When she was gone, Shelby took a big slurp of her coffee and wiped her mouth with the back of her hand.

“Um, Shelby—”

“Ever heard of eating in peace?”

Luce banged her coffee cup back into its saucer and waited impatiently for the nervous waiter to put down their quiches and disappear again. Part of her wanted to find another table. There were happy buzzes of conversation going on all around her. And if she couldn’t join one of them, even sitting alone would be better than this. But she was confused by what Francesca had said. Why pitch Shelby as some great roommate when it was clear the girl was a total hater? Luce milled a bite of quiche around in her mouth, knowing she wouldn’t be able to eat until she spoke up.

“Okay, I know I’m new here, and for some reason that annoys you. I guess you had a single room before me, I don’t know.”

Shelby lowered the paper just below her eyes. She raised one giant eyebrow.

“But I’m not that bad. So what if I have a few questions? Forgive me for not coming into school knowing what the hell the Nephermans are—”

Nephilim.

“Whatever. I don’t care. I have no interest in making you my enemy—which means some of this,” Luce said, gesturing at the space between the two of them, “is coming from you. So what’s your problem, anyway?”

The side of Shelby’s mouth twitched. She folded and set down the paper and leaned back in her chair.

“You should care about the Nephilim. We’re going to be your classmates.” She flung out her hand, waving it at the terrace. “Look out at the pretty, privileged student body of the Shoreline School. Half of these dopes you’ll never see again, except as the object of our practical jokes.”

“Our?”

“Yes, you’re in the ‘honors program’ with the Nephilim. But don’t worry; in case you’re not too bright”—Luce snorted—“the gifted track here is mostly a coverup, a place to stow away the Nephs without anyone getting too suspicious. In fact, the only person who’s ever gotten suspicious is Beaker Brady.”

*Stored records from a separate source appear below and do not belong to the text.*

/-! ## §1 `P1FlatPillarAt′` from `core′` at one site -/

/-- ★ **`P1FlatPillarAt′` FROM ITS CORE** — given the cube data (`R′M ≤ S`, `2L ≤ R′M + 1`, `1 ≤ S`), `U ∈ 𝔅_k(V)` over a (7)-datum (`PlaqSmall ε₁ V`), `0 ≤ ε₁`,
`0 < ε₀`, the regimes `12(ρ+M)ε₁ ≤ 1` and `60800·((d+2)L)²·L·(B₁+1)ε₀ ≤ 1`, and `core′` = `∃ u A, (o) DP1Clause ∧ (i) sa∕tr ∧ (ii′) chart identity on the bonds of the
level-0 cube □₀ ∧ (iii) (1.36)♭ sizes ∧ (iv) Landau multiplier form` (VERBATIM the first five conjunct groups of ✓`P1FlatPillarAt'` at `Ω₀ := cubeSetM x (K−n) ρ S M 0`),
the primed pillar holds with `C₁ = 6`, `C₂ = 8L(B₁ + 1)`: (vi) by ✓`near160_of_core` on the layer chart read off (ii′) through ✓`sideTouches_subset_cube0`, (vii) by
✓`far155_of_size152`. [cite: Balaban1985RegularSpaces, Thm 2 p.83, (1.36)-(1.38) p.82; Balaban1985Variational, (144) p.300, (152)-(156) pp.301-302, (160) p.303] -/
theorem p1FlatPillarAt'_of_core' (hnK : n < K) (x : Site (F.P K) 0) (ρ S M : ℕ) (hM : 1 ≤ M) {R' : ℕ} (hRS : R' * M ≤ S)
    (hRM : 2 * (F.P K).L ≤ R' * M + 1) (hS : 1 ≤ S) {ε₀ ε₁ B₁ : ℝ} (hε₁ : 0 ≤ ε₁) (hε₀ : 0 < ε₀)
    (hreg₁ : 12 * ((ρ : ℝ) + (M : ℝ)) * ε₁ ≤ 1)
    (hreg₀ : 16 * 3800 * ((((F.P K).d + 2) * (F.P K).L : ℕ) : ℝ) ^ 2 * (F.L : ℝ) * ((B₁ + 1) * ε₀) ≤ 1)
    {V : GaugeField (F.P n) 0 (Matrix.specialUnitaryGroup (Fin 2) ℂ)} {U : GaugeField (F.P K) 0 (Matrix.specialUnitaryGroup (Fin 2) ℂ)}
    (hU : U ∈ fibre F ℰp n K hnK.le V) (hV : PlaqSmall ε₁ V)
    (core' : ∃ (u : GaugeTransf (F.P K) 0 (Matrix.unitaryGroup (Fin 2) ℂ)) (A : PBond (F.P K) 0 → Matrix (Fin 2) (Fin 2) ℂ),
      DP1Clause F n K (cubeSeqMT3 F n K x ρ S M hM) x U u ∧
      (∀ b : PBond (F.P K) 0, IsSelfAdjoint (A b)) ∧ (∀ b : PBond (F.P K) 0, Matrix.trace (A b) = 0) ∧
      (∀ (z : B7Prop1Explicit.Site (F.P K).d) (μ : Fin (F.P K).d), transl (0 : Site (F.P K) 0) z ∈ cubeSetM x (K - n) ρ S M 0 →
        (transl (0 : Site (F.P K) 0) z).shift μ ∈ cubeSetM x (K - n) ρ S M 0 →
        (Unitary.toUnits (u (transl 0 z)))⁻¹ * unitsField (toUField U) ⟨transl 0 z, μ⟩ * Unitary.toUnits (u ((transl 0 z).shift μ)) =
          expUnit (I • ((((F.L : ℝ)⁻¹) ^ (K - n)) • A ⟨transl 0 z, μ⟩))) ∧
      (∀ w : ℕ → PBond (F.P K) 0 → ℝ, IsLevWeight F n K (cubeSeqMT3 F n K x ρ S M hM) w →
        (∀ b : PBond (F.P K) 0, w 1 b * ‖A b‖ ≤ B₁ * ε₀) ∧
        (∀ (b : PBond (F.P K) 0) (ν : Fin (F.P K).d), w 2 b * (F.L : ℝ) ^ (K - n) * ‖A ⟨b.src.shift ν, b.dir⟩ - A b‖ ≤ B₁ * ε₀)) ∧
      (∃ μ : SiteIdx (cubeSeqMT3 F n K x ρ S M hM) → Matrix (Fin 2) (Fin 2) ℂ, ∀ s : Site (F.P K) 0,
        laplace ((F.L : ℝ) ^ (K - n)) (diverg ((F.L : ℝ) ^ (K - n)) A) s =
          ∑ i : SiteIdx (cubeSeqMT3 F n K x ρ S M hM), siteAvgIter (i.1.1 : ℕ) (Pi.single s (1 : ℝ)) i.1.2 • μ i)) :
    P1FlatPillarAt' F n K (cubeSeqMT3 F n K x ρ S M hM) (cubeSetM x (K - n) ρ S M 0) x ε₀ ε₁ B₁ 6 (8 * (F.L : ℝ) * (B₁ + 1)) U := by
  obtain ⟨u, A, ho, hsa, htr, hchart', hsize, hslice⟩ := core'
  -- the chart on the member's positive-level layers, read off (ii′) on `□₀`
  have hchart : ∀ j, 1 ≤ j → j ≤ K - n → ∀ (z : B7Prop1Explicit.Site (F.P K).d) (μ : Fin (F.P K).d),
      SideTouches (pullDom (fun i => {y : Site (F.P K) 0 | (cubeSeqMT3 F n K x ρ S M hM).InOm i y}) j) z μ →
      (Unitary.toUnits (u (transl 0 z)))⁻¹ * unitsField (toUField U) ⟨transl 0 z, μ⟩ * Unitary.toUnits (u ((transl 0 z).shift μ)) =
        expUnit (I • ((((F.L : ℝ)⁻¹) ^ (K - n)) • A ⟨transl 0 z, μ⟩)) := by
    intro j h1 hjk z μ hz
    have hΩ := sideTouches_subset_cube0 (F := F) (n := n) (K := K) x ρ S M hM hS j h1 hjk z μ hz
    exact hchart' z μ hΩ.1 hΩ.2
  refine ⟨u, A, ho, hsa, htr, hchart', hsize, hslice, near160_of_core hnK x ρ S M hM hε₁ hreg₁ hU hV ho hchart, fun c => ?_⟩
  have h := far155_of_size152 x ρ S M hM hRS hRM hε₀ hreg₀ (fun w hw => (hsize w hw).1) c
  linarith

/-! ## §2 The ROOMED `P1FlatPillar′` text from a `core′` supplier at every site with room -/

/-- ★★ **THE ROOMED `P1FlatPillar′` TEXT FROM THE CORE AT EVERY SITE WITH ROOM** — the outer knit for the primed text under ★★OWNER RULING №27 (1) ∕ LEAD-H L-4
(room premise `2·ρ + Nr ≤ F.L ^ (F.m + n)` right after `hnK`; body = ✓`P1FlatPillar'` unfolded): for constants with `0 < Cr`, `12(ρ + M)·a ≤ Cr` and
`60800·(5L)²·L·(B₁ + 1)·a ≤ 1`, cube data `R′M ≤ S`, `2L ≤ R′M + 1`, `1 ≤ S`, a `core′` supplier at every member∕site WITH ROOM (the output of the flat one-contraction J1–J4
read through ✓`HalvingP1FlatCoreExtraction.core'_of_mlogChart`) gives the roomed primed pillar with `C₁ = 6`, `C₂ = 8L(B₁+1)` — the body of the door successor's `hP1room`
at fixed `(B₁, Nr, ρ, a, Cr)`. [cite: Balaban1985RegularSpaces, Thm 2 p.83, (1.36)-(1.38) p.82; Balaban1985Variational, Prop 2 p.281, (144) p.300, (152)-(156) pp.301-302, (160) p.303] -/
theorem p1FlatPillar'_room_of_core' (L ρ S M Nr : ℕ) (hM : 1 ≤ M) {R' : ℕ} (hRS : R' * M ≤ S) (hRM : 2 * L ≤ R' * M + 1) (hS : 1 ≤ S) {a Cr B₁ : ℝ}
    (hCr : 0 < Cr) (hreg₁ : 12 * ((ρ : ℝ) + (M : ℝ)) * a ≤ Cr) (hreg₀ : 16 * 3800 * ((5 * L : ℕ) : ℝ) ^ 2 * (L : ℝ) * ((B₁ + 1) * a) ≤ 1) (hB₁ : 0 ≤ B₁ + 1)
    (core' : ∀ F : T3Family, F.L = L → ∀ (n K : ℕ) (hnK : n < K), 2 * ρ + Nr ≤ F.L ^ (F.m + n) → ∀ (ε₀ ε₁ : ℝ), 0 < ε₁ → 0 < ε₀ → ε₀ ≤ a → Cr * ε₁ ≤ ε₀ →
      ∀ V : GaugeField (F.P n) 0 (Matrix.specialUnitaryGroup (Fin 2) ℂ), PlaqSmall ε₁ V →
        ∀ U ∈ regFibrePr F n K hnK.le ε₀ V, ∀ x : Site (F.P K) 0,
          ∃ (u : GaugeTransf (F.P K) 0 (Matrix.unitaryGroup (Fin 2) ℂ)) (A : PBond (F.P K) 0 → Matrix (Fin 2) (Fin 2) ℂ),
            DP1Clause F n K (cubeSeqMT3 F n K x ρ S M hM) x U u ∧
            (∀ b : PBond (F.P K) 0, IsSelfAdjoint (A b)) ∧ (∀ b : PBond (F.P K) 0, Matrix.trace (A b) = 0) ∧
            (∀ (z : B7Prop1Explicit.Site (F.P K).d) (μ : Fin (F.P K).d), transl (0 : Site (F.P K) 0) z ∈ cubeSetM x (K - n) ρ S M 0 →
              (transl (0 : Site (F.P K) 0) z).shift μ ∈ cubeSetM x (K - n) ρ S M 0 →
              (Unitary.toUnits (u (transl 0 z)))⁻¹ * unitsField (toUField U) ⟨transl 0 z, μ⟩ * Unitary.toUnits (u ((transl 0 z).shift μ)) =
                expUnit (I • ((((F.L : ℝ)⁻¹) ^ (K - n)) • A ⟨transl 0 z, μ⟩))) ∧
            (∀ w : ℕ → PBond (F.P K) 0 → ℝ, IsLevWeight F n K (cubeSeqMT3 F n K x ρ S M hM) w →
              (∀ b : PBond (F.P K) 0, w 1 b * ‖A b‖ ≤ B₁ * ε₀) ∧
              (∀ (b : PBond (F.P K) 0) (ν : Fin (F.P K).d), w 2 b * (F.L : ℝ) ^ (K - n) * ‖A ⟨b.src.shift ν, b.dir⟩ - A b‖ ≤ B₁ * ε₀)) ∧
            (∃ μ : SiteIdx (cubeSeqMT3 F n K x ρ S M hM) → Matrix (Fin 2) (Fin 2) ℂ, ∀ s : Site (F.P K) 0,
              laplace ((F.L : ℝ) ^ (K - n)) (diverg ((F.L : ℝ) ^ (K - n)) A) s =
                ∑ i : SiteIdx (cubeSeqMT3 F n K x ρ S M hM), siteAvgIter (i.1.1 : ℕ) (Pi.single s (1 : ℝ)) i.1.2 • μ i)) :
    ∀ F : T3Family, F.L = L → ∀ (n K : ℕ) (hnK : n < K), 2 * ρ + Nr ≤ F.L ^ (F.m + n) → ∀ (ε₀ ε₁ : ℝ), 0 < ε₁ → 0 < ε₀ → ε₀ ≤ a → Cr * ε₁ ≤ ε₀ →
      ∀ V : GaugeField (F.P n) 0 (Matrix.specialUnitaryGroup (Fin 2) ℂ), PlaqSmall ε₁ V →
        ∀ U ∈ regFibrePr F n K hnK.le ε₀ V, ∀ x : Site (F.P K) 0,
          P1FlatPillarAt' F n K (cubeSeqMT3 F n K x ρ S M hM) (cubeSetM x (K - n) ρ S M 0) x ε₀ ε₁ B₁ 6 (8 * (L : ℝ) * (B₁ + 1)) U := by
  intro F hF n K hnK hroom ε₀ ε₁ hε₁ hε₀ hε₀a hCrε V hV U hU x
  have hfib := ((mem_regFibrePr_iff F).1 hU).1
  -- the two regimes from `Cr·ε₁ ≤ ε₀ ≤ a`
  have hρM : 0 ≤ (ρ : ℝ) + (M : ℝ) := by positivity
  have hε₁a : Cr * ε₁ ≤ a := hCrε.trans hε₀a
  have h1 : 12 * ((ρ : ℝ) + (M : ℝ)) * ε₁ ≤ 1 := by
    have h12 : 12 * ((ρ : ℝ) + (M : ℝ)) * (Cr * ε₁) ≤ Cr * 1 := by nlinarith
    have : 12 * ((ρ : ℝ) + (M : ℝ)) * ε₁ * Cr ≤ 1 * Cr := by nlinarith
    exact le_of_mul_le_mul_right this hCr
  have hL : ((((F.P K).d + 2) * (F.P K).L : ℕ) : ℝ) = ((5 * L : ℕ) : ℝ) := by
    rw [T3Family.P_d, show (F.P K).L = F.L from rfl, hF]
  have h0 : 16 * 3800 * ((((F.P K).d + 2) * (F.P K).L : ℕ) : ℝ) ^ 2 * (F.L : ℝ) * ((B₁ + 1) * ε₀) ≤ 1 := by
    rw [hL, hF]
    have hc : 0 ≤ 16 * 3800 * ((5 * L : ℕ) : ℝ) ^ 2 * (L : ℝ) * (B₁ + 1) := by positivity
    calc 16 * 3800 * ((5 * L : ℕ) : ℝ) ^ 2 * (L : ℝ) * ((B₁ + 1) * ε₀)
        = 16 * 3800 * ((5 * L : ℕ) : ℝ) ^ 2 * (L : ℝ) * (B₁ + 1) * ε₀ := by ring
      _ ≤ 16 * 3800 * ((5 * L : ℕ) : ℝ) ^ 2 * (L : ℝ) * (B₁ + 1) * a := mul_le_mul_of_nonneg_left hε₀a hc
      _ = 16 * 3800 * ((5 * L : ℕ) : ℝ) ^ 2 * (L : ℝ) * ((B₁ + 1) * a) := by ring
      _ ≤ 1 := hreg₀
  have hRM' : 2 * (F.P K).L ≤ R' * M + 1 := by
    rw [show (F.P K).L = F.L from rfl, hF]; exact hRM
  have h := p1FlatPillarAt'_of_core' hnK x ρ S M hM hRS hRM' hS hε₁.le hε₀ h1 h0 hfib hV
    (core' F hF n K hnK hroom ε₀ ε₁ hε₁ hε₀ hε₀a hCrε V hV U hU x)
  have hFL : (8 * (F.L : ℝ) * (B₁ + 1)) = 8 * (L : ℝ) * (B₁ + 1) := by rw [hF]
  rw [hFL] at h
  exact h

“Who’s Beaker Brady?” Luce asked, leaning in so she didn’t have to shout over the rough static of the waves crashing on the shore below.

“That grade-A nerdo two tables over.” Shelby nodded at a chubby kid dressed in plaid who’d just spilled yogurt all over a massive textbook. “His parents loathe the fact that he’s never been accepted into the honors classes. Every semester, they wage a campaign. He brings in Mensa scores, results from science fairs, famous Nobelists he’s impressed, the whole shebang. And every semester, Francesca has to make up some bunk unpassable test to keep him out.” She snorted. “Like, ‘Hey, Beaker, solve this Rubik’s cube in under thirty seconds.’ ” Shelby clicked her tongue against her teeth. “Except the nimrod passed that one.”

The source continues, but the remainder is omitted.